Es grave, en todo caso, que el más importante premio literario que se convoca en el país, el único que en mucho tiempo parece cimentarse como permanente y serio, no llame la atención de los narradores colombianos. O, mucho más preocupante, que la totalidad de participantes en una convocatoria nacional responda a la precariedad, la falta de cultura, la ignorancia de la tradición literaria, en fin, el facilismo y la mediocridad que denuncian por lo menos dos de los jurados: los colombianos.

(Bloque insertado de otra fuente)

open MvPolynomial Finset
open Literature.AlgebraicGeometry.Resolution
open Literature.AlgebraicGeometry.Resolution.Hauser2010
open Literature.AlgebraicGeometry.Resolution.CentreBlowup
open Literature.Barriers.ResolutionOfSingularities
open Literature.Barriers.ResolutionOfSingularities.HauserPerlega
open Summit.ResolutionOfSingularities.ResolutionOfSingularities.Theorems.Rescue.BedCylinderTransport
  (residualOrder_eq_ordZero_sub)

section Chains

variable {K : Type} [Field K] [DecidableEq K]

/-- A clean start makes every state of the chain clean. [folklore] -/
theorem isClean_of_step0_chain (p : ℕ) {c : ℕ → State K} (hc : ∀ k, Step0 p (c k) (c (k + 1)))
    (h0 : IsClean p (c 0).F) (k : ℕ) : IsClean p (c k).F := by
  cases k with
  | zero => exact h0
  | succ k => exact IsolatedBand.isClean_of_step0 (hc k)

/-- **`ω_p` drops weakly at every MODE-0 step of the class** (`Step0 p` of `…Target`; `e = 1`), from a clean start.
[folklore] -/
theorem omegaLetter_succ_le_of_step0 (p : ℕ) [Fact p.Prime] [CharP K p] {c : ℕ → State K}
    (hc : ∀ k, Step0 p (c k) (c (k + 1))) (h0 : IsClean p (c 0).F) (k : ℕ) :
    omegaLetter p (c (k + 1)).exc (c (k + 1)).F ≤ omegaLetter p (c k).exc (c k).F := by
  have hclean : IsClean p (c k).F := isClean_of_step0_chain p hc h0 k
  obtain ⟨hq, j, b, -, hbj, -, -, hck⟩ := hc k
  rw [ordAlong_univ] at hq
  rw [hck]
  exact omegaLetter_mode0_le p (c k) j b hbj hclean hq

/-- **`ω_p` IS ANTITONE ALONG EVERY MODE-0 CHAIN OF THE CLASS `z^p + F(x₁, …, x₄)`** (every field of
characteristic `p`; clean start). [folklore] -/
theorem omegaLetter_antitone_of_step0 (p : ℕ) [Fact p.Prime] [CharP K p] {c : ℕ → State K}
    (hc : ∀ k, Step0 p (c k) (c (k + 1))) (h0 : IsClean p (c 0).F) :
    Antitone fun k => omegaLetter p (c k).exc (c k).F :=
  antitone_nat_of_succ_le fun k => omegaLetter_succ_le_of_step0 p hc h0 k
import Literature.NumberTheory.LFunctions.AlternativeHypothesisCorollary4Proofs
import Literature.NumberTheory.LFunctions.AlternativeHypothesisCorollary4Constants
import Literature.NumberTheory.LFunctions.AlternativeHypothesisTheorem3Holds
import HarnessLib

/-!
# BGSTB 2025, Corollary 4 from the STATEMENT of Theorem 3 (`bgstb2025_corollary4_of_theorem3`)

Topic `Literature/NumberTheory/LFunctions` (namespace `Literature.NumberTheory.LFunctions`, helpers
in `AH.Cor4OfThm3`). PROOF LAYER, cell `rh-crit/ah` (C5, seat t6 g4, row «Cor4-of-Thm3», scope memo
`ah/MEMO-t6-Cor4-scope.md`); theorems only, no definitions, no named facts. LABEL: **NOT
RH-BEARING** — Corollary 4 (ii)–(iv) are CONDITIONALS on RH and AH-Pairs (both stay hypotheses
inside the typed statement), derived here from the typed statement `bgstb2025_theorem3` taken as a
HYPOTHESIS; nothing here bears on the truth of RH or of AH.

S. A. C. Baluyot, D. A. Goldston, A. I. Suriajaya, C. L. Turnage-Butterbaugh, *The Alternative
Hypothesis for zeros of the Riemann zeta-function*, arXiv:2508.10857 (2025; UNREFEREED), Corollary 4
(b) (TeX l.593–600) and its proof (§7, TeX l.1110–1156): "Now assume RH and AH-Pairs. We obtain as
above `∫_1^∞ F(α)/α² dα = ∫_1^U F(α)/α² dα + O(U^{-1}) ∼ ∫_1^U 𝓕(α)/α² dα + O(U^{-1})`. Applying
Theorem 3 to the interval `[1,U]`, with `U ∉ ℤ`, we have `∫_1^U 𝓕(α)/α² dα = … =
1 + (3/2(P_0−1) + 1/4) π²/6 + ∑_{n≥1} log(1 − 1/(4n²)) + O(U^{-1})` … `= log(2/π)` … on letting
`U = U(T) → ∞` as `T → ∞`. If the limiting density `p_0 = lim P_0(T)` exists, then …
`𝒞 = 1 + (3/2(p_0−1)+1/4) π²/6 + log(2/π)`."

## What is proved (our rendering of the printed proof on the typed objects)

* (private helpers) the test function `g(α) = 1/max(α,1)²` is globally
  `2`-Lipschitz, hence satisfies every regularity hypothesis of the typed Theorem 3 (which asks for
  Lipschitz continuity at EVERY integer `≠ ±1`; `1/α²` itself would fail at `0`), and agrees with
  `1/α²` on `[1, U]`.
* `AH.Cor4OfThm3.calFIntegral_invMaxSq` — the limiting functional of Theorem 3 on `[1, N + ½]`:
  `∫_1^{N+½} 𝓕 g = ∫_1^{N+½} s(α)/α² dα + 2(P_0 − 1) + ∑_{2≤m≤N, m even} m^{-2}
  + 2(P_0 − 1) ∑_{3≤m≤N, m odd} m^{-2}` (`U = N + ½ ∉ ℤ`, as the typed endpoint condition demands).
* the two atom sums above tend to `π²/24` and `π²/8 − 1` — the cell's
  `AH.Cor4.tendsto_sum_Ioo_even` / `AH.Cor4.tendsto_sum_Ioo_odd`
  (`AlternativeHypothesisCorollary4Constants.lean`, cited by name, not restated).
* `corollary4_ii_of_theorem3_of_triangleLimit` — conjunct (ii) of `bgstb2025_corollary4` with the
  constant written `S + 2(p_0 − 1)·π²/8 + π²/24`, from `bgstb2025_theorem3` (hypothesis) and the
  `T`-free limit `S = lim_N ∫_1^{N+½} s(α)/α² dα` (hypothesis): an `η/8` argument with `U = N + ½`
  chosen BEFORE `T` (no exchange of limits), the tail `∫_U^∞ F/α² ≤ 2C′/U` uniformly in `T` by
  `F ≥ 0` and Goldston's window bound `exists_integral_formFactor_window_le` (exactly as in the
  tree's proof of Corollary 4 (i)), and the boundedness of `P_0(T)` along `T → ∞` taken from its
  convergence to `p_0` (no appeal to a uniform bound).
* `bgstb2025_corollary4_ii_of_theorem3` — conjunct (ii) verbatim, with `S = 1 + log(2/π)` supplied by
  the cell's triangle-wave computation `AH.Cor4.tendsto_integral_triangleWave_div_sq`
  (`AlternativeHypothesisCorollary4Constants.lean`: the source's
  `∑ (1/(2n−1) − 1/(2n+1)) + ∑ log(1 − 1/(4n²)) = 1 + log(2/π)`, via Wallis).
* **`bgstb2025_corollary4_of_theorem3 : bgstb2025_theorem3 → bgstb2025_corollary4`** — all four
  conjuncts: (i) is the tree's `bgstb2025_corollary4_i`, (iii)/(iv) are (ii) specialised
  (`bgstb2025_corollary4_special_of_general`). Hence `bgstb2025_corollary4_holds` is a one-liner the
  moment `bgstb2025_theorem3_holds` exists (E-ah-5, the misprinted Fubini display in the proof of
  Lemma 6 (iii), concerns the PROOF of Theorem 3, not this deduction, which uses the Theorem-3
  STATEMENT only).
* **`bgstb2025_corollary4_holds : bgstb2025_corollary4`** — the named fact DISCHARGED, from the
  cell's `bgstb2025_theorem3_holds` (`AlternativeHypothesisTheorem3Holds.lean`).

## References

* [BaluyotGoldstonSuriajayaTurnageButterbaugh2025] arXiv:2508.10857, Corollary 4 (p. 8), §7 (p. 16).
  [cite: BaluyotGoldstonSuriajayaTurnageButterbaugh2025, Corollary 4 and §7]
* D. A. Goldston, *On the function S(T) in the theory of the Riemann zeta-function*, J. Number
  Theory 27 (1987), Lemma A (the window bound), via the tree's `exists_integral_formFactor_window_le`.
-/

noncomputable section

open Filter Set MeasureTheory Asymptotics
open scoped Real Topology

namespace Literature.NumberTheory.LFunctions

namespace AH.Cor4OfThm3

/-! ## §1. The test function `g(α) = 1/max(α,1)²` -/

/-- `α ↦ 1/max(α,1)²` is globally `2`-Lipschitz: for `u, v ≥ 1`,
`|u⁻² − v⁻²| = |u − v|(u + v)/(u²v²) ≤ 2|u − v|` and `|max x 1 − max y 1| ≤ |x − y|`. [folklore] -/
private theorem abs_invMaxSq_sub_le (x y : ℝ) :
    |1 / max x 1 ^ 2 - 1 / max y 1 ^ 2| ≤ 2 * |x - y| := by
  have hu : 1 ≤ max x 1 := le_max_right _ _
  have hv : 1 ≤ max y 1 := le_max_right _ _
  have huv : |max x 1 - max y 1| ≤ |x - y| := abs_max_sub_max_le_abs x y 1
  generalize max x 1 = u at hu huv
  generalize max y 1 = v at hv huv
  have hu0 : 0 < u := by linarith
  have hv0 : 0 < v := by linarith
  have e : 1 / u ^ 2 - 1 / v ^ 2 = (v - u) * ((v + u) / (u ^ 2 * v ^ 2)) := by
    field_simp
    ring
  rw [e, abs_mul]
  have h1 : |(v + u) / (u ^ 2 * v ^ 2)| ≤ 2 := by
    rw [abs_of_nonneg (by positivity), div_le_iff₀ (by positivity)]
    have hu2 : u ≤ u ^ 2 := by nlinarith
    have hv2 : v ≤ v ^ 2 := by nlinarith
    have hu1 : 1 ≤ u ^ 2 := by nlinarith
    have hv1 : 1 ≤ v ^ 2 := by nlinarith
    have h2 : u * 1 ≤ u ^ 2 * v ^ 2 := mul_le_mul hu2 hv1 zero_le_one (by positivity)
    have h3 : 1 * v ≤ u ^ 2 * v ^ 2 := mul_le_mul hu1 hv2 (by positivity) (by positivity)
    linarith
  calc |v - u| * |(v + u) / (u ^ 2 * v ^ 2)| ≤ |x - y| * 2 := by
        refine mul_le_mul ?_ h1 (abs_nonneg _) (abs_nonneg _)
        rw [abs_sub_comm]; exact huv
    _ = 2 * |x - y| := mul_comm _ _

/-- On `[1, ∞)` the test function is `1/α²`. [folklore] -/
private theorem invMaxSq_eq {α : ℝ} (hα : 1 ≤ α) : 1 / max α 1 ^ 2 = 1 / α ^ 2 := by
  rw [max_eq_left hα]

/-- `0 ≤ 1/max(α,1)² ≤ 1`. [folklore] -/
private theorem invMaxSq_le_one (α : ℝ) : |1 / max α 1 ^ 2| ≤ 1 := by
  have h1 : 1 ≤ max α 1 := le_max_right _ _
  rw [abs_of_nonneg (by positivity), div_le_one (by positivity)]
  nlinarith

/-- Continuity of the test function. [folklore] -/
private theorem continuous_invMaxSq : Continuous fun α : ℝ ↦ 1 / max α 1 ^ 2 := by
  refine continuous_const.div (by fun_prop) fun α ↦ ?_
  have h1 : 1 ≤ max α 1 := le_max_right _ _
  positivity

/-! ## §2. The atom sums of `𝓕` on `[1, N + ½]` (the even/odd `ζ(2)` partial sums are the cell's
`AH.Cor4.tendsto_sum_Ioo_even` / `AH.Cor4.tendsto_sum_Ioo_odd`, `AlternativeHypothesisCorollary4Constants.lean`) -/

/-- `⌈N + ½⌉ = N + 1`. [folklore] -/
private theorem ceil_natCast_add_half (N : ℕ) : ⌈(N : ℝ) + 1 / 2⌉ = (N : ℤ) + 1 := by
  rw [Int.ceil_eq_iff]
  push_cast
  constructor <;> linarith

/-- **The limiting functional of Theorem 3 on `[1, N + ½]` against `g = 1/max(α,1)²`**:
`∫_1^{N+½} 𝓕 g = ∫_1^{N+½} s(α)/α² dα + 2(P_0 − 1) + ∑_{1<m<N+1, m even} m⁻² + 2(P_0 − 1) ∑_{1<m<N+1,
m odd, |m| ≥ 3} m⁻²` (the masses of `AH.calFIntegral`: `δ_0^=` and `δ_{−1}^−` lie outside `[1, N+½]`,
`δ_1^+` contributes `2(P_0 − 1) g(1) = 2(P_0 − 1)`). This is the display (int-mathcal-F) of the
printed proof, first line, before the series are summed.
[cite: BaluyotGoldstonSuriajayaTurnageButterbaugh2025, §7 (proof of Corollary 4, display int-mathcal-F)] -/
theorem calFIntegral_invMaxSq (P : ℝ) {N : ℕ} (hN : 1 ≤ N) :
    AH.calFIntegral P 1 ((N : ℝ) + 1 / 2) (fun α ↦ 1 / max α 1 ^ 2) =
      (∫ α in (1 : ℝ)..((N : ℝ) + 1 / 2), triangleWave α / α ^ 2) + 2 * (P - 1) +
        (∑ m ∈ (Finset.Ioo (1 : ℤ) (N + 1)).filter (fun m ↦ Even m ∧ m ≠ 0), 1 / (m : ℝ) ^ 2) +
        2 * (P - 1) * ∑ m ∈ (Finset.Ioo (1 : ℤ) (N + 1)).filter (fun m ↦ Odd m ∧ 3 ≤ |m|),
          1 / (m : ℝ) ^ 2 := by
  have hN1 : (1 : ℝ) ≤ N := by exact_mod_cast hN
  unfold AH.calFIntegral
  have i1 : ¬ ((1 : ℝ) < 0 ∧ (0 : ℝ) ≤ (N : ℝ) + 1 / 2) := fun h ↦ by linarith [h.1]
  have i2 : ¬ ((1 : ℝ) ≤ 0 ∧ (0 : ℝ) < (N : ℝ) + 1 / 2) := fun h ↦ by linarith [h.1]
  have i3 : ((1 : ℝ) ≤ 1 ∧ (1 : ℝ) < (N : ℝ) + 1 / 2) := ⟨le_rfl, by linarith⟩
  have i4 : ¬ ((1 : ℝ) < -1 ∧ (-1 : ℝ) ≤ (N : ℝ) + 1 / 2) := fun h ↦ by linarith [h.1]
  rw [if_neg i1, if_neg i2, if_pos i3, if_neg i4, Int.floor_one, ceil_natCast_add_half]
  have hg1 : (1 : ℝ) / max (1 : ℝ) 1 ^ 2 = 1 := by simp
  have hint : ∫ α in (1 : ℝ)..((N : ℝ) + 1 / 2), triangleWave α * (1 / max α 1 ^ 2) =
      ∫ α in (1 : ℝ)..((N : ℝ) + 1 / 2), triangleWave α / α ^ 2 := by
    refine intervalIntegral.integral_congr fun α hα ↦ ?_
    rw [uIcc_of_le (by linarith)] at hα
    rw [invMaxSq_eq hα.1]
    ring
  have hmem : ∀ m ∈ Finset.Ioo (1 : ℤ) (N + 1), (1 : ℝ) ≤ (m : ℝ) := fun m hm ↦ by
    have := (Finset.mem_Ioo.1 hm).1
    exact_mod_cast this.le
  have hse : ∑ m ∈ (Finset.Ioo (1 : ℤ) (N + 1)).filter (fun m ↦ Even m ∧ m ≠ 0),
      1 / max (m : ℝ) 1 ^ 2 =
      ∑ m ∈ (Finset.Ioo (1 : ℤ) (N + 1)).filter (fun m ↦ Even m ∧ m ≠ 0), 1 / (m : ℝ) ^ 2 :=
    Finset.sum_congr rfl fun m hm ↦ by rw [invMaxSq_eq (hmem m (Finset.mem_filter.1 hm).1)]
  have hso : ∑ m ∈ (Finset.Ioo (1 : ℤ) (N + 1)).filter (fun m ↦ Odd m ∧ 3 ≤ |m|),
      1 / max (m : ℝ) 1 ^ 2 =
      ∑ m ∈ (Finset.Ioo (1 : ℤ) (N + 1)).filter (fun m ↦ Odd m ∧ 3 ≤ |m|), 1 / (m : ℝ) ^ 2 :=
    Finset.sum_congr rfl fun m hm ↦ by rw [invMaxSq_eq (hmem m (Finset.mem_filter.1 hm).1)]
  rw [hint, hse, hso]
  beta_reduce
  rw [hg1]
  ring

/-! ## §3. Corollary 4 (ii) from the statement of Theorem 3 -/

/-- `∑_{k<M} 1/(U+k)² ≤ 2/U` for `U ≥ 1` (telescoping; copy of the private helper of the tree's
proof of Corollary 4 (i)). [folklore] -/
private theorem sum_one_div_sq_le {U : ℝ} (hU : 1 ≤ U) (M : ℕ) :
    ∑ k ∈ Finset.range M, 1 / (U + k) ^ 2 ≤ 2 / U := by
  have key : ∀ M : ℕ, ∑ k ∈ Finset.range M, 1 / (U + k) ^ 2 ≤ 2 / U - 2 / (U + M) := by
    intro M
    induction M with
    | zero => simp
    | succ M ih =>
      rw [Finset.sum_range_succ]
      have hUM : 1 ≤ U + M := by
        have : (0 : ℝ) ≤ M := Nat.cast_nonneg M
        linarith
      have hstep : 1 / (U + M) ^ 2 ≤ 2 / (U + M) - 2 / (U + (M + 1 : ℕ)) := by
        push_cast
        rw [div_sub_div _ _ (by positivity) (by positivity), div_le_div_iff₀ (by positivity)
          (by positivity)]
        nlinarith
      linarith
  have h := key M
  have : 0 ≤ 2 / (U + M) := by positivity
  linarith

end AH.Cor4OfThm3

¿No valdría la pena una polémica?, ¿no sería justo que hablaran los descalificados?, ¿o queda definitivamente en el nivel de aficionados nuestro Premio Nacional de Literatura?
Opera primera
Más apto para sociólogos o sicoanalistas, que para lectores o críticos, es lo que sucede con nuestros jóvenes narradores en el exterior: dos óperas primas, de escritores no profesionales si tenemos en cuenta que derivan su sustento del periodismo y la cátedra, resultan finalistas en el Premio Rómulo Gallegos, uno de los más prestigiosos en la literatura latinoamericana: El rumor del astracán, de Azriel Bibliowicz, y Opio en las nubes, de Rafael Chaparro Madiedo, ganador el año anterior del premio de Colcultura. Esas novelas no pasaron, entre nosotros, de la reseña, el elogio o la destrucción desmesurada de los pontífices de coctel, expertos en el chascarrillo y el ditirambo, pero que a la hora de la verdad, no leen. En Venezuela, en cambio, fueron seleccionadas entre una gran cantidad de novelas postuladas desde todos los países de Hispanoamérica. Uno de los jurados, Fernando Alegría, hizo elogio de ellas y lamentó que sólo fuese posible la adjudicación de un premio.
Hace un par de semanas, en Santiago de Chile, Germán Santamaría fue galardonado con el primer premio en el Concurso Iberoamericano de Primeras Novelas Santiago del Nuevo Extremo, por su obra No morirás, escogida entre setenta libros que también llegaron de todos los países en los cuales se habla y escribe en español. Antonio Skármeta, de Chile; Nélida Piñón, de Brasil, y Eduardo Gudiño, de Argentina, galardonaron por unanimidad la obra de Santamaría y le dieron calificativos de “prosa precisa, con imágenes muy elocuentes y tono narrativo muy contemporáneo”, “expresión de una nueva generación de escritores” y otros por el estilo, virtualmente antagónicos con los juicios que aquí se formularon al mismo libro.
¿Qué pasa ? ¿Por qué la narrativa que aquí se mira con desdén o indiferencia, cautiva en otras latitudes? Bien sabemos, además, que no todos nuestros vecinos latinoamericanos, ni mucho menos los españoles, están peor que nosotros. ¿Entonces, por qué ganamos como visitantes y perdemos como locales?
En otras palabras: si es usted escritor colombiano, no intente ser profeta en su tierra.